→ EXERCISE AIM:
Go to the line below containing "S)), T.Nonempty → ∑" and print exactly from there through the line containing "change a₂ + (0 + (0", both included. Print nothing else.

→ RECORDS:
import Summits.MatrixMultiplication.MatrixMultiplication.Theorems.SoloBlindTwistGE2

/-!
# The three-point twist: Conjecture E one rank up implies the three-target inequality GE3

Sub-programme (K₃), continuation of `SoloBlindTwist` / `SoloBlindTwistGE2`.  The THREE-POINT TWIST of `h` along
`a₁, a₂` adjoins to the flat copy of `S` in `G × ZMod 3` the points `(0,1), (a₁,1), (a₂,1)` ("`b, b + a₁, b + a₂`");
formally `soloBlindTwist3 h a₁ a₂ = ` the twist along `a₁` with one more apex of value `(a₂, 1)`.
* MASS at `(σ, 1)`: `K((σ,1); S³) = (K(σ; S) + K(σ - a₁; S) + K(σ - a₂; S)) / 2` (`soloBlind_twist3_mass_one`);
* it is zero-sum free as soon as `S` is and no sub-sum of `S` equals `a₂ + (a₂ - a₁)` (`soloBlind_twist3_zsf`);
* `(σ, 1)` is H-good on it as soon as the three PAIRWISE sums of `σ, σ - a₁, σ - a₂` are not sub-sums of `S`
  (`soloBlind_twist3_hgood_one`).
Consequently (`soloBlind_ge3_of_twist3_conjE`): if Conjecture E holds on the (zero-sum-free) three-point twists of
`S`, then `S` satisfies GE3 — for `y₁, y₂, y₃` with `y₁ + y₂, y₁ + y₃, y₂ + y₃ ∉ Σ⁰(S)` and `y₁ + y₂ + y₃ ∉ Σ⁰(S)`:
`K(y₁; S) + K(y₂; S) + K(y₃; S) ≤ 1`.  (GE3 is exhaustively true and tight in ranks `≤ 4`; with `SoloBlindTwistGE2`
and the cone lift this exhibits the hierarchy E ⊋ GE2 ⊋ GE3 ⊋ … of multi-target Kraft inequalities as the shadow of
Conjecture E one rank up.)
-/

namespace Summit.MatrixMultiplication.MatrixMultiplication.Theorems

open Finset

universe u v

variable {ι : Type v} [DecidableEq ι]
variable {G : Type u} [AddCommGroup G] [DecidableEq G]

/-- The three-point twist: the twist along `a₁` with a further apex of value `(a₂, 1)`. -/
def soloBlindTwist3 (h : ι → G) (a₁ a₂ : G) : Option (Option (Option ι)) → G × ZMod 3 :=
  soloBlindAdjoin (soloBlindTwist h a₁) (a₂, 1)

/-- MASS OF THE THREE-POINT TWIST at `(σ, 1)`: half the sum of the three masses one rank down. -/
theorem soloBlind_twist3_mass_one (h : ι → G) (S : Finset ι) (a₁ a₂ σ : G) :
    soloBlindMass (soloBlindTwist3 h a₁ a₂) (insertNone (insertNone (insertNone S))) ((σ, 1) : G × ZMod 3) =
      1 / 2 * (soloBlindMass h S σ + soloBlindMass h S (σ - a₁) + soloBlindMass h S (σ - a₂)) := by
  have e1 : ((1 : ZMod 3) - 1) = 0 := by decide
  rw [soloBlindTwist3, soloBlind_adjoin_mass_any, Prod.mk_sub_mk, e1, soloBlind_twist_mass_one,
    soloBlind_twist_mass_zero]
  ring

omit [DecidableEq G] in
/-- Full sub-sum formula for the three-point twist. -/
theorem soloBlind_twist3_sum (h : ι → G) (a₁ a₂ : G) (T : Finset (Option (Option (Option ι)))) :
    ∑ o ∈ T, soloBlindTwist3 h a₁ a₂ o =
      (if none ∈ T then ((a₂, 1) : G × ZMod 3) else 0) +
        ((if none ∈ eraseNone T then ((0, 1) : G × ZMod 3) else 0) +
          ((if none ∈ eraseNone (eraseNone T) then ((a₁, 1) : G × ZMod 3) else 0) +
            ((∑ i ∈ eraseNone (eraseNone (eraseNone T)), h i, 0) : G × ZMod 3))) := by
  rw [soloBlindTwist3, soloBlind_adjoin_sum, soloBlind_twist_sum]

omit [DecidableEq G] in
/-- The three-point twist of a zero-sum-free `h` is zero-sum free when no sub-sum of `S` equals `a₂ + (a₂ - a₁)`. -/
theorem soloBlind_twist3_zsf (three : ∀ g : G, g + g + g = 0) {h : ι → G} {S : Finset ι} (a₁ a₂ : G)
    (zsf : ∀ T ⊆ S, T.Nonempty → ∑ i ∈ T, h i ≠ 0)
    (hfree : ∀ T ⊆ S, ∑ i ∈ T, h i ≠ a₂ + (a₂ - a₁)) :
    ∀ T ⊆ insertNone (insertNone (insertNone S)), T.Nonempty → ∑ o ∈ T, soloBlindTwist3 h a₁ a₂ o ≠ 0 :=
  soloBlind_adjoin_zsf (soloBlind_cone_three three) (soloBlind_twist_zsf three a₁ zsf)
    (soloBlind_twist_hgood_one h S a₁ a₂ hfree)

omit [DecidableEq G] in
/-- H-GOODNESS of `(σ, 1)` on the three-point twist from the three pairwise conditions. -/
theorem soloBlind_twist3_hgood_one (h : ι → G) (S : Finset ι) (a₁ a₂ σ : G)
    (h12 : ∀ T ⊆ S, ∑ i ∈ T, h i ≠ σ + (σ - a₁))
    (h13 : ∀ T ⊆ S, ∑ i ∈ T, h i ≠ σ + (σ - a₂))
    (h23 : ∀ T ⊆ S, ∑ i ∈ T, h i ≠ (σ - a₁) + (σ - a₂)) :
    ∀ T ⊆ insertNone (insertNone (insertNone S)),
      ∑ o ∈ T, soloBlindTwist3 h a₁ a₂ o ≠ ((σ, 1) : G × ZMod 3) + (σ, 1) := by
  intro T hT hsum
  rw [soloBlind_twist3_sum, Prod.mk_add_mk] at hsum
  set V := eraseNone (eraseNone (eraseNone T)) with hVdef
  have hV : V ⊆ S := by
    intro i hi
    have hi3 : some (some (some i)) ∈ T := mem_eraseNone.mp (mem_eraseNone.mp (mem_eraseNone.mp hi))
    exact some_mem_insertNone.mp (some_mem_insertNone.mp (some_mem_insertNone.mp (hT hi3)))
  have h1 := congrArg Prod.fst hsum
  have h2 := congrArg Prod.snd hsum
  by_cases hr : none ∈ T
  · by_cases hp : none ∈ eraseNone T
    · by_cases hq : none ∈ eraseNone (eraseNone T)
      · rw [if_pos hr, if_pos hp, if_pos hq] at h2
        change (1 : ZMod 3) + (1 + (1 + 0)) = 1 + 1 at h2
        exact absurd h2 (by decide)
      · rw [if_pos hr, if_pos hp, if_neg hq] at h1
        change a₂ + (0 + (0 + ∑ i ∈ V, h i)) = σ + σ at h1
        refine h13 V hV (sub_eq_zero.mp ?_)
        have : ∑ i ∈ V, h i - (σ + (σ - a₂)) = a₂ + (0 + (0 + ∑ i ∈ V, h i)) - (σ + σ) := by abel
        rw [this, h1, sub_self]
    · by_cases hq : none ∈ eraseNone (eraseNone T)
      · rw [if_pos hr, if_neg hp, if_pos hq] at h1
        change a₂ + (0 + (a₁ + ∑ i ∈ V, h i)) = σ + σ at h1
        refine h23 V hV (sub_eq_zero.mp ?_)
        have : ∑ i ∈ V, h i - ((σ - a₁) + (σ - a₂)) = a₂ + (0 + (a₁ + ∑ i ∈ V, h i)) - (σ + σ) := by
          abel
        rw [this, h1, sub_self]
      · rw [if_pos hr, if_neg hp, if_neg hq] at h2
        change (1 : ZMod 3) + (0 + (0 + 0)) = 1 + 1 at h2
        exact absurd h2 (by decide)
  · by_cases hp : none ∈ eraseNone T
    · by_cases hq : none ∈ eraseNone (eraseNone T)
      · rw [if_neg hr, if_pos hp, if_pos hq] at h1
        change (0 : G) + (0 + (a₁ + ∑ i ∈ V, h i)) = σ + σ at h1
        refine h12 V hV (sub_eq_zero.mp ?_)
        have : ∑ i ∈ V, h i - (σ + (σ - a₁)) = 0 + (0 + (a₁ + ∑ i ∈ V, h i)) - (σ + σ) := by abel
        rw [this, h1, sub_self]
      · rw [if_neg hr, if_pos hp, if_neg hq] at h2
        change (0 : ZMod 3) + (1 + (0 + 0)) = 1 + 1 at h2
        exact absurd h2 (by decide)
    · by_cases hq : none ∈ eraseNone (eraseNone T)
      · rw [if_neg hr, if_neg hp, if_pos hq] at h2
        change (0 : ZMod 3) + (0 + (1 + 0)) = 1 + 1 at h2
        exact absurd h2 (by decide)
      · rw [if_neg hr, if_neg hp, if_neg hq] at h2
        change (0 : ZMod 3) + (0 + (0 + 0)) = 1 + 1 at h2
        exact absurd h2 (by decide)

/-- GE3 FROM CONJECTURE E ON THE THREE-POINT TWISTS.  If every zero-sum-free three-point twist of `S` satisfies
`K((σ,1)) ≤ 1/2` at its H-good targets `(σ, 1)`, then for all `y₁, y₂, y₃` whose pairwise sums and whose total
sum are not sub-sums of `S`: `K(y₁; S) + K(y₂; S) + K(y₃; S) ≤ 1`. -/
theorem soloBlind_ge3_of_twist3_conjE (three : ∀ g : G, g + g + g = 0) (h : ι → G) (S : Finset ι)
    (zsf : ∀ T ⊆ S, T.Nonempty → ∑ i ∈ T, h i ≠ 0)
    (hE : ∀ a₁ a₂ σ : G,
      (∀ T ⊆ insertNone (insertNone (insertNone S)), T.Nonempty →
          ∑ o ∈ T, soloBlindTwist3 h a₁ a₂ o ≠ 0) →
      (∀ T ⊆ insertNone (insertNone (insertNone S)),
          ∑ o ∈ T, soloBlindTwist3 h a₁ a₂ o ≠ ((σ, 1) : G × ZMod 3) + (σ, 1)) →
      soloBlindMass (soloBlindTwist3 h a₁ a₂) (insertNone (insertNone (insertNone S)))
        ((σ, 1) : G × ZMod 3) ≤ 1 / 2)
    (y₁ y₂ y₃ : G)
    (h12 : ∀ T ⊆ S, ∑ i ∈ T, h i ≠ y₁ + y₂) (h13 : ∀ T ⊆ S, ∑ i ∈ T, h i ≠ y₁ + y₃)
    (h23 : ∀ T ⊆ S, ∑ i ∈ T, h i ≠ y₂ + y₃) (h123 : ∀ T ⊆ S, ∑ i ∈ T, h i ≠ y₁ + y₂ + y₃) :
    soloBlindMass h S y₁ + soloBlindMass h S y₂ + soloBlindMass h S y₃ ≤ 1 := by
  have e2 : y₁ - (y₁ - y₂) = y₂ := sub_sub_cancel y₁ y₂
  have e3 : y₁ - (y₁ - y₃) = y₃ := sub_sub_cancel y₁ y₃
  have eA : (y₁ - y₃) + ((y₁ - y₃) - (y₁ - y₂)) = y₁ + y₂ + y₃ := by
    refine sub_eq_zero.mp ?_
    have : (y₁ - y₃) + ((y₁ - y₃) - (y₁ - y₂)) - (y₁ + y₂ + y₃) = -(y₃ + y₃ + y₃) := by abel
    rw [this, three y₃, neg_zero]
  have hz3 := soloBlind_twist3_zsf three (y₁ - y₂) (y₁ - y₃) zsf (by rw [eA]; exact h123)
  have hg := soloBlind_twist3_hgood_one h S (y₁ - y₂) (y₁ - y₃) y₁
    (by rw [e2]; exact h12) (by rw [e3]; exact h13) (by rw [e2, e3]; exact h23)
  have := hE (y₁ - y₂) (y₁ - y₃) y₁ hz3 hg
  rw [soloBlind_twist3_mass_one, e2, e3] at this
  linarith

end Summit.MatrixMultiplication.MatrixMultiplication.Theorems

→ RESPONSE FOR THIS EXERCISE:
    ∀ T ⊆ insertNone (insertNone (insertNone S)), T.Nonempty → ∑ o ∈ T, soloBlindTwist3 h a₁ a₂ o ≠ 0 :=
  soloBlind_adjoin_zsf (soloBlind_cone_three three) (soloBlind_twist_zsf three a₁ zsf)
    (soloBlind_twist_hgood_one h S a₁ a₂ hfree)

omit [DecidableEq G] in
/-- H-GOODNESS of `(σ, 1)` on the three-point twist from the three pairwise conditions. -/
theorem soloBlind_twist3_hgood_one (h : ι → G) (S : Finset ι) (a₁ a₂ σ : G)
    (h12 : ∀ T ⊆ S, ∑ i ∈ T, h i ≠ σ + (σ - a₁))
    (h13 : ∀ T ⊆ S, ∑ i ∈ T, h i ≠ σ + (σ - a₂))
    (h23 : ∀ T ⊆ S, ∑ i ∈ T, h i ≠ (σ - a₁) + (σ - a₂)) :
    ∀ T ⊆ insertNone (insertNone (insertNone S)),
      ∑ o ∈ T, soloBlindTwist3 h a₁ a₂ o ≠ ((σ, 1) : G × ZMod 3) + (σ, 1) := by
  intro T hT hsum
  rw [soloBlind_twist3_sum, Prod.mk_add_mk] at hsum
  set V := eraseNone (eraseNone (eraseNone T)) with hVdef
  have hV : V ⊆ S := by
    intro i hi
    have hi3 : some (some (some i)) ∈ T := mem_eraseNone.mp (mem_eraseNone.mp (mem_eraseNone.mp hi))
    exact some_mem_insertNone.mp (some_mem_insertNone.mp (some_mem_insertNone.mp (hT hi3)))
  have h1 := congrArg Prod.fst hsum
  have h2 := congrArg Prod.snd hsum
  by_cases hr : none ∈ T
  · by_cases hp : none ∈ eraseNone T
    · by_cases hq : none ∈ eraseNone (eraseNone T)
      · rw [if_pos hr, if_pos hp, if_pos hq] at h2
        change (1 : ZMod 3) + (1 + (1 + 0)) = 1 + 1 at h2
        exact absurd h2 (by decide)
      · rw [if_pos hr, if_pos hp, if_neg hq] at h1
        change a₂ + (0 + (0 + ∑ i ∈ V, h i)) = σ + σ at h1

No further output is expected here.